Its a Little Hard to Explain

The only way I can explain it is like this, I really want to Pastor so bad again. I am often asked if I miss Abbeville? And my response is, Every day that I live, every day since my last day in Abbeville, I still love the People, I miss them so much, I can go on and on about what happened but I will say this. I think of you Abbeville, and a peace of my heart is still there. So much I miss it that I longed for it alot, the opportunity of Pastoring I mean. I have a burning desire to Pastor that I let my want supersede Gods will.
Let me see, what am I trying to say....... I cant go to Alice, I have no peace about it, I made what I want Gods will. But you see God has a way to let me know and He did in a way that I could not denigh it. God Let me know that if I went, I would be out of His will. And I knew that I did not want that anymore. To be out of Gods will is a lonely path.
So I will be obedient and stay till God cuts me loose. Thank you though for praying for me, but rest assured God answered your prayers.

4 comments:

Melinda said...

i'm praying for you!!! i love you no matter what!!!

Anonymous said...

I know your doing what God wants, because I know you are submissive to God's will for your life. I just hope you are not letting what happened in Abbeville darken your decision about Alice, TX. I know it's probably not because you are a great preacher and pastor. And love God very much and he would never let you are your family go threw that again. You may know who I am so I just want to tell you I will be praying for you and your family. That God will put you somewhere you can win souls and preach your heart out.

The Preacher said...

I believe good things happened at Abbeville. I learned along time ago to count both the good with the bad.

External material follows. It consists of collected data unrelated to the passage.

/-- `diag(a)⁻¹ diag(a) = 1`. [folklore] -/
theorem diagInv_mul {e : E∞} (he : e ∈ cellSource n R∞) : diagInv e he * diagonal e.2.1 = 1 := by
  unfold diagInv
  rw [← coe_diagUnitsGL e.2.1 he, ← Units.val_mul, inv_mul_cancel, Units.val_one]

/-- `diag(a) diag(a)⁻¹ = 1`. [folklore] -/
theorem mul_diagInv {e : E∞} (he : e ∈ cellSource n R∞) : diagonal e.2.1 * diagInv e he = 1 := by
  unfold diagInv
  rw [← coe_diagUnitsGL e.2.1 he, ← Units.val_mul, mul_inv_cancel, Units.val_one]

/-- `diag(a)⁻¹ = diag(a⁻¹)`. [folklore] -/
theorem diagInv_eq {e : E∞} (he : e ∈ cellSource n R∞) :
    diagInv e he = diagonal fun i => (((he i).unit⁻¹ : (R∞)ˣ) : R∞) := rfl

/-- `(1 + X₁)⁻¹` is upper unitriangular. [folklore] -/
theorem leftUnipInv_apply_of_lt (e : E∞) {i j : Fin n} (hij : j < i) : leftUnipInv e i j = 0 :=
  ((mem_upperUnitriangular_iff _).1 (Subgroup.inv_mem _ (unitri_mem_upperUnitriangular (e.1 : Mat) e.1.2))).1 hij

/-- At `X₁ = 0`, `(1 + X₁)⁻¹ = 1`. [folklore] -/
theorem leftUnipInv_of_zero {e : E∞} (h : e.1 = 0) : leftUnipInv e = 1 := by
  have h1 : (1 : Mat) + (e.1 : Mat) = 1 := by rw [h]; simp
  have := leftUnipInv_mul e
  rwa [h1, Matrix.mul_one] at this

/-- At `X₂ = 0`, `(1 + X₂)⁻¹ = 1`. [folklore] -/
theorem rightUnipInv_of_zero {e : E∞} (h : e.2.2 = 0) : rightUnipInv e = 1 := by
  have h1 : (1 : Mat) + (e.2.2 : Mat) = 1 := by rw [h]; simp
  have := rightUnipInv_mul e
  rwa [h1, Matrix.mul_one] at this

I learned to love and have compassion there and it in no way alter what I know what God wants for me, i love to preach and would love to Pastor but not at the risk of losing out on Gods will, I will continual to live out my life verse, Psalm 27:14. I will wait in Gods perfect will here in Jennings, I will say it again, the greatest call to man is the call to preach, and I love it so much, I would love to preach every day if I could....hmmm may be I will some day

juan said...

I dont know how to respond to this, but all I can say & do is pray for you Brother. Dont know what to say or do just be there for you when ever you need to talk. All I know is that your suppose to be pastoring somewhere, I see it in you, you want to do so much for God. Will be praying for HIS will in your life.